In an interview with Newsweek published on Friday, Fauci said he was “sure” that institutions like hospitals would require the vaccine.
“I am not sure [the vaccine is] is going to be mandatory from a central government perspective, like federal government mandates, “he said.” But there will be individual institutions which I am sure will mandate it. “
Fauci highlighted his own experience with the National Institutes of Health, which requires all employees and contractors to receive annual influenza and hepatitis B vaccines.
“I have to be certified every year,” he told Newsweek. “If I didn’t, I wouldn’t be able to see the patients. So in that regard, I wouldn’t be surprised, because we come within the scope [COVID-19] vaccination, which some companies, hospitals, organizations may require [COVID-19] vaccination.”
Fauci, the longtime director of the National Institute of Allergy and Infectious Diseases, also said schools could be among the institutions that mandate the vaccine. It is also “entirely possible,” he said, that the vaccine will be needed for travel to and from the United States.
“Everything will be on the table for discussion” within the new Biden administration, he said. Biden’s transition team did not immediately respond to a request for comment.
The decision to standardize the vaccine as a travel requirement is not a decision Fauci can make, he said. But he thinks it would be a smart move, he told Newsweek.
“Yellow fever is a good example. So in this country we don’t need [people] get vaccinated against yellow fever [to] somewhere. It’s where you go that demands it, “he said.” I went to Liberia during the Ebola outbreak. I had to get the yellow fever vaccine or they wouldn’t let me into Liberia. “
In the United States, approximately 3.5 million doses have been distributed since the Food and Drug Administration approved the Pfizer and Moderna vaccines.

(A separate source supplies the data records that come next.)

import Summits.Ventures.CertifiedManyBodySolver.Downfold.EmeryChargeTransferSlopeLaw
import Summits.Ventures.CertifiedManyBodySolver.Downfold.EmeryFermiEnergyExistsAll
import HarnessLib

/-!
# THE FERMI-ENERGY SLOPE LAW OVER A Δ-INTERVAL AT FIXED FILLING: `ε_F(Δ₂; ν) + κ(Δ₂ − Δ₁) ≤ ε_F(Δ₁; ν)` for every rate `κ < 1 − w̄`, `w̄` = the axis-weight ceiling at the
# interval's bottom Fermi energy — the negative UPPER bound on `dε_F/dΔ` that `EmeryChargeTransferLipschitz` (`−1 ≤ slope ≤ 0`) lacked (INFL-3to1-B §B.90 (i))

Venture CertifiedManyBodySolver, cell `pub/hubbard-downfold` (stage S1; INFLATION-RULES-3to1-B §B.83, §B.90 (h)–(i)), seat hubbard-downfold-mod-4 (technique B, g38); namespace
`Summit.Ventures.CertifiedManyBodySolver.Downfold.Emery`. Sequel of `EmeryChargeTransferSlopeLaw` (pointwise law `abBand_slope_law`, shell transfer
`fermiEnergyOf_shift_le_sub_of_shell`) and `EmeryOrbitalWeightAxisBox` (`dWeightAxisCF` and its levers). Everything PROVED (0 sorry; a second telescoping, over the filling:
the Δ-interval is cut into steps so small that the energy shell `(ε_F − κh, ε_F]` of each step stays above `E_low`, where the axis ceiling bounds every state's Cu-d weight).
WHAT THIS IS NOT: a statement about any material; `U = 0` one-body kinematics of the σ (d–pₓ–p_y + t_pp + t_pp′) model.

THE STATEMENT (`fermiEnergyOf_slope_law`). Fixed `(a, b, c)` with `a ≠ 0`, `0 ≤ c ≤ b`, `b > 0`; `0 < Δ₁ ≤ Δ₂`; filling `0 < ν < 1`; numbers `0 < E_low < E_l ≤ ε_F(Δ₂; ν)` and
`ε_F(Δ₁; ν) ≤ E_h` with `cE_h < a²` and the axis energy-lever margin `c(Δ₁(E_low + E_h) + E_lowE_h) ≤ a²Δ₁`, `c(E_low + E_h) ≤ a²`; `w̄ := dWeightAxisCF(Δ₂, a, c; E_low)`,
`κ ≥ 0`, `κ + w̄ < 1` ⇒ **`ε_F(Δ₂; ν) + κ(Δ₂ − Δ₁) ≤ ε_F(Δ₁; ν)`**. With the g36/g37 Fermi-energy brackets and the §B.90 (e) ceilings every hypothesis is a `norm_num` line:
the energy channel of the fixed-FILLING antinodal lever (successor device of §B.90 (h)) — e.g. on the (K) cuprate boxes `w̄ ≲ 0.8` gives `κ ≈ 0.2`.

Sources: three-band model [HybertsenSchluterChristensen1989, Eq. (1)]; Hellmann–Feynman / first-order perturbation theory [folklore]; [folklore] analysis.
-/

noncomputable section

namespace Summit.Ventures.CertifiedManyBodySolver.Downfold.Emery

open Real Set

/-- Telescoping engine for the Fermi energy: per-step drops `κh` add up. [folklore] -/
theorem fermiEnergyOf_steps_le {Δ a b c ν h κ : ℝ} {m : ℕ}
    (hstep : ∀ i : ℕ, i < m → fermiEnergyOf (Δ + (i + 1) * h) a b c ν + κ * h ≤ fermiEnergyOf (Δ + i * h) a b c ν) :
    fermiEnergyOf (Δ + m * h) a b c ν + κ * (m * h) ≤ fermiEnergyOf Δ a b c ν := by
  induction m with
  | zero => simp
  | succ m ih =>
    have h1 := ih (fun i hi => hstep i (Nat.lt_succ_of_lt hi))
    have h2 := hstep m (Nat.lt_succ_self m)
    push_cast at h1 h2 ⊢
    linarith

/-- **THE FERMI-ENERGY SLOPE LAW OVER A Δ-INTERVAL** (see the module docstring for the hypotheses). [folklore] -/
theorem fermiEnergyOf_slope_law {Δ₁ Δ₂ a b c ν κ Elow El Eh : ℝ} (hΔ₁ : 0 < Δ₁) (hΔ : Δ₁ ≤ Δ₂) (ha : a ≠ 0) (hc : 0 ≤ c) (hcb : c ≤ b) (hb : 0 < b)
    (hν0 : 0 < ν) (hν1 : ν < 1) (hElow : 0 < Elow) (hEl : Elow < El) (hElF : El ≤ fermiEnergyOf Δ₂ a b c ν) (hEhF : fermiEnergyOf Δ₁ a b c ν ≤ Eh)
    (hm : c * Eh < a ^ 2) (hlev : c * (Δ₁ * (Elow + Eh) + Elow * Eh) ≤ a ^ 2 * Δ₁) (hsl : c * (Elow + Eh) ≤ a ^ 2)
    (hκ0 : 0 ≤ κ) (hκ : κ + dWeightAxisCF Δ₂ a c Elow < 1) :
    fermiEnergyOf Δ₂ a b c ν + κ * (Δ₂ - Δ₁) ≤ fermiEnergyOf Δ₁ a b c ν := by
  have hb0 : 0 ≤ b := hc.trans hcb
  set W := dWeightAxisCF Δ₂ a c Elow with hW
  have hex : ∀ {D : ℝ}, 0 < D → ∃ ε : ℝ, abFilling D a b c ε = ν := fun hD =>
    let ⟨ε, _, h⟩ := exists_fermiEnergy_of_mem_Ioo hD ha hc hb0 hν0 hν1; ⟨ε, h⟩
  -- ε_F is non-increasing in Δ: every ε_F(Δ') with Δ' ∈ [Δ₁, Δ₂] lies in [El, Eh]
  have hFmono : ∀ {D D' : ℝ}, Δ₁ ≤ D → D ≤ D' → fermiEnergyOf D' a b c ν ≤ fermiEnergyOf D a b c ν := by
    intro D D' hD hDD'
    have hD0 : 0 < D := lt_of_lt_of_le hΔ₁ hD
    have := fermiEnergyOf_shift_le (Δ := D) (a := a) (b := b) (c := c) (δ := D' - D) (ν := ν) hD0 ha hc hb0 (by linarith) hν0 hν1 (hex hD0) (hex (by linarith))
    rw [show D + (D' - D) = D' by ring] at this; exact this
  -- choose the step: (1 + κ)h ≤ El − Elow
  obtain ⟨m, hmgt⟩ := exists_nat_gt ((1 + κ) * (Δ₂ - Δ₁) / (El - Elow))
  have hgap : 0 < El - Elow := by linarith
  have hm0 : 0 < (m : ℝ) := lt_of_le_of_lt (div_nonneg (mul_nonneg (by linarith) (by linarith)) hgap.le) hmgt
  set h := (Δ₂ - Δ₁) / m with hh
  have hh0 : 0 ≤ h := div_nonneg (by linarith) hm0.le
  have hmh : (m : ℝ) * h = Δ₂ - Δ₁ := by rw [hh]; field_simp
  have hsmall : (1 + κ) * h ≤ El - Elow := by
    have : (1 + κ) * (Δ₂ - Δ₁) < m * (El - Elow) := by have := (div_lt_iff₀ hgap).1 hmgt; linarith
    rw [hh, show (1 + κ) * ((Δ₂ - Δ₁) / m) = (1 + κ) * (Δ₂ - Δ₁) / m by ring, div_le_iff₀ hm0]
    linarith
  -- the step
  have hstep : ∀ i : ℕ, i < m → fermiEnergyOf (Δ₁ + (i + 1) * h) a b c ν + κ * h ≤ fermiEnergyOf (Δ₁ + i * h) a b c ν := by
    intro i hi
    have hi1 : ((i : ℝ) + 1) * h ≤ Δ₂ - Δ₁ := by
      have : ((i : ℝ) + 1) ≤ m := by exact_mod_cast hi
      calc ((i : ℝ) + 1) * h ≤ m * h := mul_le_mul_of_nonneg_right this hh0
        _ = Δ₂ - Δ₁ := hmh
    have hi0 : 0 ≤ (i : ℝ) * h := mul_nonneg (Nat.cast_nonneg i) hh0
    set D := Δ₁ + i * h with hD
    have hD1 : Δ₁ ≤ D := by linarith
    have hD2 : D + h ≤ Δ₂ := by
      have e : ((i : ℝ) + 1) * h = i * h + h := by ring
      rw [hD]; linarith
    have hDpos : 0 < D := lt_of_lt_of_le hΔ₁ hD1
    rw [show Δ₁ + (↑i + 1) * h = D + h by rw [hD]; ring]
    -- ε_F(D) ∈ [El, Eh]
    have hFD_lo : El ≤ fermiEnergyOf D a b c ν := hElF.trans (hFmono hD1 (by linarith))
    have hFD_hi : fermiEnergyOf D a b c ν ≤ Eh := (hFmono le_rfl hD1).trans hEhF
    have eκ : (1 + κ) * h = h + κ * h := by ring
    refine fermiEnergyOf_shift_le_sub_of_shell hDpos ha hc hb0 hh0 hν0 hν1 (by linarith) ?_
    intro k hk hklo hkhi
    -- the state k of row D in the shell: apply the pointwise slope law with w̄ = W
    have hx : halfSq k.1 ∈ Icc (0 : ℝ) 1 := ⟨halfSq_nonneg _, halfSq_le_one _⟩
    have hy : halfSq k.2 ∈ Icc (0 : ℝ) 1 := ⟨halfSq_nonneg _, halfSq_le_one _⟩
    set x := halfSq k.1
    set y := halfSq k.2
    -- energies along [D, D + h] stay in [Elow, Eh]
    have hEfin_lo : Elow ≤ abBand (D + h) a b c x y := by
      have h1 := abBand_sub_le_abBand_shift (Δ := D) (a := a) (b := b) (c := c) (x := x) (y := y) (δ := h) hDpos.le hc hb0 hx.1 hy.1 hh0
      linarith
    have hEfin_pos : 0 < abBand (D + h) a b c x y := lt_of_lt_of_le hElow hEfin_lo
    refine abBand_slope_law hDpos ha hc hcb hx hy hh0 hκ0 hκ hEfin_pos ?_
    intro t ht
    set Et := abBand (D + t) a b c x y with hEt
    have hEt_lo : Elow ≤ Et := by
      have := abBand_shift_le_abBand (Δ := D + t) (a := a) (b := b) (c := c) (x := x) (y := y) (δ := h - t) (by linarith [ht.1]) ha hc hb0 hx.1 hy.1 (by linarith [ht.2])
      rw [show D + t + (h - t) = D + h by ring] at this
      exact hEfin_lo.trans this
    have hEt_hi : Et ≤ Eh := by
      have := abBand_shift_le_abBand (Δ := D) (a := a) (b := b) (c := c) (x := x) (y := y) (δ := t) hDpos ha hc hb0 hx.1 hy.1 ht.1
      exact (this.trans hkhi).trans hFD_hi
    have hEt_pos : 0 < Et := lt_of_lt_of_le hElow hEt_lo
    have hmt : c * Et < a ^ 2 := lt_of_le_of_lt (mul_le_mul_of_nonneg_left hEt_hi hc) hm
    -- w ≤ w_axis(D + t; Et) = CF(D + t, a, c; Et) ≤ CF(Δ₂, a, c; Et) ≤ CF(Δ₂, a, c; Elow) = W
    have hw := (dWeight_mem_Icc_node_axis (by linarith [ht.1]) hc hcb hb ha hEt_pos hmt hx hy (charCubic_abBand (D + t) a b c x y)).2.2
    rw [dWeightAxis_eq_CF (by linarith [ht.1]) hEt_pos ha hmt] at hw
    have h2 : dWeightAxisCF (D + t) a c Et ≤ dWeightAxisCF Δ₂ a c Et :=
      dWeightAxisCF_mono_Delta (by linarith [ht.1]) (by linarith [ht.2]) hEt_pos.le hc hmt
    have h3 : dWeightAxisCF Δ₂ a c Et ≤ dWeightAxisCF Δ₂ a c Elow := by
      refine dWeightAxisCF_anti_eps (lt_of_lt_of_le hΔ₁ hΔ) hc hElow.le hEt_lo hmt ?_
      -- c(Δ₂(Elow + Et) + Elow·Et) ≤ a²Δ₂ from the margin at Δ₁ and the slope condition
      have h4 : c * (Δ₂ * (Elow + Et) + Elow * Et) ≤ c * (Δ₂ * (Elow + Eh) + Elow * Eh) := by
        apply mul_le_mul_of_nonneg_left _ hc
        have e4 : Δ₂ * (Elow + Eh) + Elow * Eh - (Δ₂ * (Elow + Et) + Elow * Et) = (Eh - Et) * (Δ₂ + Elow) := by ring
        have : 0 ≤ (Eh - Et) * (Δ₂ + Elow) := mul_nonneg (by linarith) (by linarith [lt_of_lt_of_le hΔ₁ hΔ])
        linarith
      have e5 : c * (Δ₂ * (Elow + Eh) + Elow * Eh) = c * (Δ₁ * (Elow + Eh) + Elow * Eh) + (Δ₂ - Δ₁) * (c * (Elow + Eh)) := by ring
      have h6 := mul_le_mul_of_nonneg_left hsl (sub_nonneg.2 hΔ)
      nlinarith
    exact hw.trans (h2.trans h3)
  have := fermiEnergyOf_steps_le (Δ := Δ₁) (a := a) (b := b) (c := c) (ν := ν) (κ := κ) hstep
  rw [hmh, show Δ₁ + (Δ₂ - Δ₁) = Δ₂ by ring] at this
  exact this

end Summit.Ventures.CertifiedManyBodySolver.Downfold.Emery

Susie Neilson of Business Insider previously reported that vaccine rollout has been slower than expected and at this rate it will take nine years to reach widespread immunization.
President-elect Joe Biden criticized the slow rollout of vaccines on Tuesday.
“The efforts to distribute and administer the vaccine are not progressing as they should,” Biden said in Wilmington, Delaware. At this rate, he said, “it will take years, not months, to vaccinate the American people.”